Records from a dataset
---
import Summits.HodgeConjecture.HodgeConjecture.Theses.HeckeOrbitCompactness

/-!
# Route HeckeOrbitCompactness — `Assembly` (stmt-HodgeConjecture-14501): exact logical status of the frame

Item stmt-HodgeConjecture-14501 is the frame statement #1 of route HeckeOrbitCompactness,
`Assembly := OrbitDegreeBound → HodgeConjecture` ("it suffices to show X", X = the uniform orbit
degree bound). The route's deciding theorem is `closes (hX) (hG : OrbitGlue) (hS : SummitOffWeilSector)
:= hS (hG hX)` with `OrbitGlue := OrbitDegreeBound → WeilClassesAlgebraic` (crux,
stmt-HodgeConjecture-12682) and `SummitOffWeilSector := WeilClassesAlgebraic → HodgeConjecture`
(crux ranked last, stmt-HodgeConjecture-14189: the Hodge conjecture off the Weil sector).

This file records, kernel-checked and with no hypothesis beyond the route's declarations and the
summit `Statement`, what the item is and why it can be settled in neither direction short of deciding
the route itself:

* `heckeOrbitCompactness_assembly_of_cruxes` : `OrbitGlue → SummitOffWeilSector → Assembly` (the
  deciding theorem, curried the other way) and `heckeOrbitCompactness_assembly_of_hodgeConjecture` :
  `HC → Assembly`;
* `heckeOrbitCompactness_weilClassesAlgebraic_of_hodgeConjecture` : `HC → WeilClassesAlgebraic` — the
  shared sector target (stmt-HodgeConjecture-2522) is a special case of the summit, because it carries
  `IsSmoothProjective (2n) A.X` as a hypothesis; hence `HC → OrbitGlue`, `HC → SummitOffWeilSector` and
  `HC ↔ WeilClassesAlgebraic ∧ SummitOffWeilSector`;
* **the exact decomposition** `heckeOrbitCompactness_assembly_iff_orbitGlue_and` :
  `Assembly ↔ OrbitGlue ∧ (OrbitDegreeBound → SummitOffWeilSector)`. In particular
  `heckeOrbitCompactness_orbitGlue_of_assembly : Assembly → OrbitGlue` — the glue crux
  stmt-HodgeConjecture-12682 is NECESSARY for the frame item (a proof of 14501 is a proof of 12682),
  and given the glue the frame is exactly "the Hodge conjecture off the Weil sector, granted X"
  (`heckeOrbitCompactness_assembly_iff_of_orbitGlue`);
* the truth table: `¬ Assembly ↔ OrbitDegreeBound ∧ ¬ HC` (a refutation proves X AND disproves the
  Clay problem) and `Assembly ↔ OrbitDegreeGrowth ∨ HC` — the frame is exactly "the card's NEG branch
  (stmt-HodgeConjecture-12681, `OrbitDegreeGrowth := ¬ OrbitDegreeBound`) or the summit"; so a proof
  of the route's own refutation crux `OrbitDegreeGrowth` closes this item (and `OrbitGlue`) vacuously
  (`heckeOrbitCompactness_assembly_of_orbitDegreeGrowth`, `heckeOrbitCompactness_orbitGlue_of_orbitDegreeGrowth`):
  the frame does not discriminate between the line succeeding and X failing;
* granted X: `Assembly ↔ HC` and `OrbitGlue ↔ WeilClassesAlgebraic`.

Nothing here asserts a Theses decl; every statement is an implication between the route's items and
`HodgeConjecture`, a negation, or an equivalence. Prover seat
prover-HodgeConjecture-route-HodgeConjecture-TropicalCuspLift-0, 2026-08-16 (`--supports` 14501).
-/

set_option linter.dupNamespace false

namespace Summit.HodgeConjecture.HodgeConjecture.Theorems

open Summit.HodgeConjecture.HodgeConjecture.Theses

/-- The frame unfolds to `OrbitDegreeBound → HodgeConjecture`. [folklore] -/
theorem heckeOrbitCompactness_assembly_iff :
    HeckeOrbitCompactness.Assembly ↔
      (HeckeOrbitCompactness.OrbitDegreeBound → _root_.HodgeConjecture) :=
  Iff.rfl

/-- **The two cruxes give the frame**: `OrbitGlue → SummitOffWeilSector → Assembly` — the route's
deciding theorem `closes hX hG hS := hS (hG hX)` with the X-hypothesis moved last. This is the only
intended proof of the item. [folklore] -/
theorem heckeOrbitCompactness_assembly_of_cruxes (hG : HeckeOrbitCompactness.OrbitGlue)
    (hS : HeckeOrbitCompactness.SummitOffWeilSector) : HeckeOrbitCompactness.Assembly :=
  fun hX ↦ HeckeOrbitCompactness.closes hX hG hS

/-- `HC → Assembly`: the frame is a weakening of the summit. [folklore] -/
theorem heckeOrbitCompactness_assembly_of_hodgeConjecture :
    _root_.HodgeConjecture → HeckeOrbitCompactness.Assembly :=
  fun hHC _ ↦ hHC

/-- A kill of the frame is a disproof of the Hodge conjecture (contrapositive of
`heckeOrbitCompactness_assembly_of_hodgeConjecture`). [folklore] -/
theorem heckeOrbitCompactness_not_hodgeConjecture_of_not_assembly
    (h : ¬ HeckeOrbitCompactness.Assembly) : ¬ _root_.HodgeConjecture :=
  fun hHC ↦ h (heckeOrbitCompactness_assembly_of_hodgeConjecture hHC)

/-- **The sector target is a special case of the summit**: `HC → WeilClassesAlgebraic`
(stmt-HodgeConjecture-2522 as spelled by this route), because the target carries the hypothesis
`IsSmoothProjective (2n) A.X`, under which `HodgeConjecture` applies to `A.X` verbatim and its cycle
part in codimension `n` is the claim; none of the Weil-type hypotheses (`φ ≫ φ = -d`, the
eigen-decomposition `c = c₁ + c₂`) is used. [folklore] -/
theorem heckeOrbitCompactness_weilClassesAlgebraic_of_hodgeConjecture :
    _root_.HodgeConjecture → HeckeOrbitCompactness.WeilClassesAlgebraic := by
  intro hHC n _ d _ A φ _ hsp _ c hrat hhodge _
  exact (hHC hsp).2 n c hrat hhodge

/-- `HC → SummitOffWeilSector` (the last crux is `_ → HodgeConjecture`). [folklore] -/
theorem heckeOrbitCompactness_summitOffWeilSector_of_hodgeConjecture :
    _root_.HodgeConjecture → HeckeOrbitCompactness.SummitOffWeilSector :=
  fun hHC _ ↦ hHC

/-- `HC → OrbitGlue` (the glue crux is `_ → WeilClassesAlgebraic`, a special case of `HC`).
[folklore] -/
theorem heckeOrbitCompactness_orbitGlue_of_hodgeConjecture :
    _root_.HodgeConjecture → HeckeOrbitCompactness.OrbitGlue :=
  fun hHC _ ↦ heckeOrbitCompactness_weilClassesAlgebraic_of_hodgeConjecture hHC

/-- Bookkeeping identity of the last crux: `HC ↔ WeilClassesAlgebraic ∧ SummitOffWeilSector` — the
Weil sector and its declared complement make up the summit exactly. [folklore] -/
theorem heckeOrbitCompactness_hodgeConjecture_iff_weil_and_offWeil :
    _root_.HodgeConjecture ↔
      HeckeOrbitCompactness.WeilClassesAlgebraic ∧ HeckeOrbitCompactness.SummitOffWeilSector :=
  ⟨fun hHC ↦ ⟨heckeOrbitCompactness_weilClassesAlgebraic_of_hodgeConjecture hHC, fun _ ↦ hHC⟩,
    fun h ↦ h.2 h.1⟩

/-- **Exact decomposition of the frame over the route's cruxes**:
`Assembly ↔ OrbitGlue ∧ (OrbitDegreeBound → SummitOffWeilSector)`. Forwards: from `X → HC` one
gets `X → WeilClassesAlgebraic` (the sector is a special case of `HC`) and, trivially,
`X → (WeilClassesAlgebraic → HC)`; backwards: modus ponens twice. So the item is the conjunction of
the glue crux (stmt-HodgeConjecture-12682) and of "the Hodge conjecture off the Weil sector, granted
X" — a weakening of the last crux stmt-HodgeConjecture-14189 by exactly the hypothesis X.
[folklore] -/
theorem heckeOrbitCompactness_assembly_iff_orbitGlue_and :
    HeckeOrbitCompactness.Assembly ↔
      HeckeOrbitCompactness.OrbitGlue ∧
        (HeckeOrbitCompactness.OrbitDegreeBound → HeckeOrbitCompactness.SummitOffWeilSector) :=
  ⟨fun hA ↦
      ⟨fun hX ↦ heckeOrbitCompactness_weilClassesAlgebraic_of_hodgeConjecture (hA hX),
        fun hX _ ↦ hA hX⟩,
    fun h hX ↦ h.2 hX (h.1 hX)⟩

/-- **The glue crux is necessary for the frame**: `Assembly → OrbitGlue` — any proof of
stmt-HodgeConjecture-14501 is a proof of stmt-HodgeConjecture-12682. [folklore] -/
theorem heckeOrbitCompactness_orbitGlue_of_assembly (hA : HeckeOrbitCompactness.Assembly) :
    HeckeOrbitCompactness.OrbitGlue :=
  (heckeOrbitCompactness_assembly_iff_orbitGlue_and.1 hA).1

/-- Granted the glue crux, the frame IS "the Hodge conjecture off the Weil sector, granted X":
`OrbitGlue → (Assembly ↔ (OrbitDegreeBound → SummitOffWeilSector))`. [folklore] -/
theorem heckeOrbitCompactness_assembly_iff_of_orbitGlue (hG : HeckeOrbitCompactness.OrbitGlue) :
    HeckeOrbitCompactness.Assembly ↔
      (HeckeOrbitCompactness.OrbitDegreeBound → HeckeOrbitCompactness.SummitOffWeilSector) :=
  ⟨fun hA ↦ (heckeOrbitCompactness_assembly_iff_orbitGlue_and.1 hA).2,
    fun h ↦ heckeOrbitCompactness_assembly_iff_orbitGlue_and.2 ⟨hG, h⟩⟩

/-- Granted X, the frame IS the summit: `OrbitDegreeBound → (Assembly ↔ HC)`. [folklore] -/
theorem heckeOrbitCompactness_assembly_iff_hodgeConjecture
    (hX : HeckeOrbitCompactness.OrbitDegreeBound) :
    HeckeOrbitCompactness.Assembly ↔ _root_.HodgeConjecture :=
  ⟨fun hA ↦ hA hX, fun hHC _ ↦ hHC⟩

/-- Granted X, the glue crux IS the sector target: `OrbitDegreeBound → (OrbitGlue ↔
WeilClassesAlgebraic)`. [folklore] -/
theorem heckeOrbitCompactness_orbitGlue_iff_weilClassesAlgebraic
    (hX : HeckeOrbitCompactness.OrbitDegreeBound) :
    HeckeOrbitCompactness.OrbitGlue ↔ HeckeOrbitCompactness.WeilClassesAlgebraic :=
  ⟨fun hG ↦ hG hX, fun hW _ ↦ hW⟩

/-- **The exact content of a refutation of the frame**: `¬ Assembly ↔ OrbitDegreeBound ∧ ¬ HC`
(classical `¬ (P → Q) ↔ P ∧ ¬ Q`): a refutation proves the uniform orbit bound X AND disproves the
Hodge conjecture. [folklore] -/
theorem heckeOrbitCompactness_not_assembly_iff :
    ¬ HeckeOrbitCompactness.Assembly ↔
      HeckeOrbitCompactness.OrbitDegreeBound ∧ ¬ _root_.HodgeConjecture :=
  Classical.not_imp

/-- **Truth table of the frame**: `Assembly ↔ OrbitDegreeGrowth ∨ HC`, where
`OrbitDegreeGrowth := ¬ OrbitDegreeBound` is the route's own ranked refutation crux
(stmt-HodgeConjecture-12681): the item is exactly "the card's NEG branch or the summit".
[folklore] -/
theorem heckeOrbitCompactness_assembly_iff_growth_or :
    HeckeOrbitCompactness.Assembly ↔
      HeckeOrbitCompactness.OrbitDegreeGrowth ∨ _root_.HodgeConjecture :=
  imp_iff_not_or

/-- The NEG crux closes the frame vacuously: `OrbitDegreeGrowth → Assembly` — so a `proved` on this
item does not discriminate between the line succeeding (X ∧ glue ∧ complement) and X failing.
[folklore] -/
theorem heckeOrbitCompactness_assembly_of_orbitDegreeGrowth
    (h : HeckeOrbitCompactness.OrbitDegreeGrowth) : HeckeOrbitCompactness.Assembly :=
  fun hX ↦ absurd hX h

/-- Likewise the NEG crux closes the glue crux vacuously: `OrbitDegreeGrowth → OrbitGlue`.
[folklore] -/
theorem heckeOrbitCompactness_orbitGlue_of_orbitDegreeGrowth
    (h : HeckeOrbitCompactness.OrbitDegreeGrowth) : HeckeOrbitCompactness.OrbitGlue :=
  fun hX ↦ absurd hX h

/-- Summary in one line: the frame holds iff X fails, or the glue holds together with the Hodge
conjecture off the Weil sector: `Assembly ↔ OrbitDegreeGrowth ∨ (OrbitGlue ∧ SummitOffWeilSector)`.
[folklore] -/
theorem heckeOrbitCompactness_assembly_iff_growth_or_cruxes :
    HeckeOrbitCompactness.Assembly ↔
      HeckeOrbitCompactness.OrbitDegreeGrowth ∨
        (HeckeOrbitCompactness.OrbitGlue ∧ HeckeOrbitCompactness.SummitOffWeilSector) := by
  constructor
  · intro hA
    by_cases hX : HeckeOrbitCompactness.OrbitDegreeBound
    · exact Or.inr ⟨heckeOrbitCompactness_orbitGlue_of_assembly hA,
        heckeOrbitCompactness_summitOffWeilSector_of_hodgeConjecture (hA hX)⟩
    · exact Or.inl hX
  · rintro (h | ⟨hG, hS⟩)
    · exact heckeOrbitCompactness_assembly_of_orbitDegreeGrowth h
    · exact heckeOrbitCompactness_assembly_of_cruxes hG hS

end Summit.HodgeConjecture.HodgeConjecture.Theorems
import Mathlib
import HarnessLib
import Summits.HubbardSuperconductivity.HubbardSuperconductivity.Theorems.KLProgrammeSWaveCascadeVarying

/-!
# Route `KLProgramme` — the s-wave-dressed Cooper cascade with ENTRYWISE tail budgets and COLUMN-TYPE sources
# (row 0′ of the K3 supplier map on the V4 engine slot: `PairLadderStepAtV4` ⇒ (B1-v2) `PairArrayAt`)

Cell gate-hubbard-kl, seat hubbard-kl-r2d-p1 (child `KLRegimeBetaSplit`); sequel to p3's `KLProgrammeSWaveCascadeVarying`
(`sWaveCascade_envelope_varying`: tails measured by `Σ_j esup T_j`).  On the V4 engine slot the one-step ladder remainder carries the
LEG-DRESSING term `CF·(Klam U)²·#{legs of the entry crossing the slice}` (p1b's (D)), which is ENTRY-localised: every entry's own legs
cross at most `20` slices in total, but at EVERY scale some entries cross — and the columns `p` on the current shell ALWAYS do, so the
product tail `(Δ_i·diag w_i·𝒞_i)(k,k') = Σ_p Δ_i(k,p) w_i(p) 𝒞_i(p,k')` is `≍ (Klam U)²·W_i·u_i` at every scale: `Σ_i esup T_i ≍ U·c`, not
`O(U²)`.  What saves the day is the STRUCTURE of that tail: it is `u_i·(column-type array) + (quadratic in the deviation)`, and in p3's
weight-independent decomposition `𝒟 = K + row R + col C + σJ` the column channel is CONTRACTED by the repulsive s-wave resummation
itself, `C'(1 + u_i W_i) = C − u_i·rowSum_w K' + c_i`: a column source `|c_i(s)| ≤ u_i·W_i·r` costs `sup|C_n| ≤ k_n + r` — a steady
state, not a sum over scales, uniformly in the decayed `u_i`.  The entry's own legs go to the core `K` with an ENTRYWISE budget
(`‖𝒟_0(s,t)‖ + Σ_j e_j(s,t) ≤ a` for every entry — the sup taken OUTSIDE the scale sum), and the quadratic pieces ride the implicit
Gronwall lemma (`implicit_gronwall`, coefficient `20`).

**`sWaveCascade_envelope_sources`**: weights `w_n ≥ 0` (`W_n = Σ w_n`), the exact repulsive cascade `U_{n+1} = U_n/(1 + W_n U_n)` from
`U_0 ≥ 0`, steps `𝒞_{n+1} = 𝒞_n − 𝒞_{n+1} ∗_{w_n} 𝒞_n + (E_n + col c_n)` (`n < N`) with `‖E_n(s,t)‖ ≤ e_n(s,t) + r·W_n·esup 𝒟_n`,
`‖𝒟_0(s,t)‖ + Σ_{j<N} e_j(s,t) ≤ a` for all `(s,t)`, `‖c_n(s)‖ ≤ U_n·W_n·r`, and the smallness `8·20·(a + r)·Σ_{j<N} W_j ≤ 1`
⟹ `0 ≤ U_n ≤ U_0` and `esup (𝒞_n − U_n J) ≤ 8·(a + r)` for every `n ≤ N`.  Everything is proved; no definitions.
-/

noncomputable section

namespace Summit.HubbardSuperconductivity.HubbardSuperconductivity.Theorems.SWaveCascade

set_option linter.dupNamespace false -- summit = problem name (single-conjunct summit), D-0017

open Finset

variable {S : Type*} [Fintype S]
---
**WHAT IS NEEDED**
Every line of the data above that includes "hhodge" should be listed.

**ANSWER FOR THE TASK**
  intro hHC n _ d _ A φ _ hsp _ c hrat hhodge _
  exact (hHC hsp).2 n c hrat hhodge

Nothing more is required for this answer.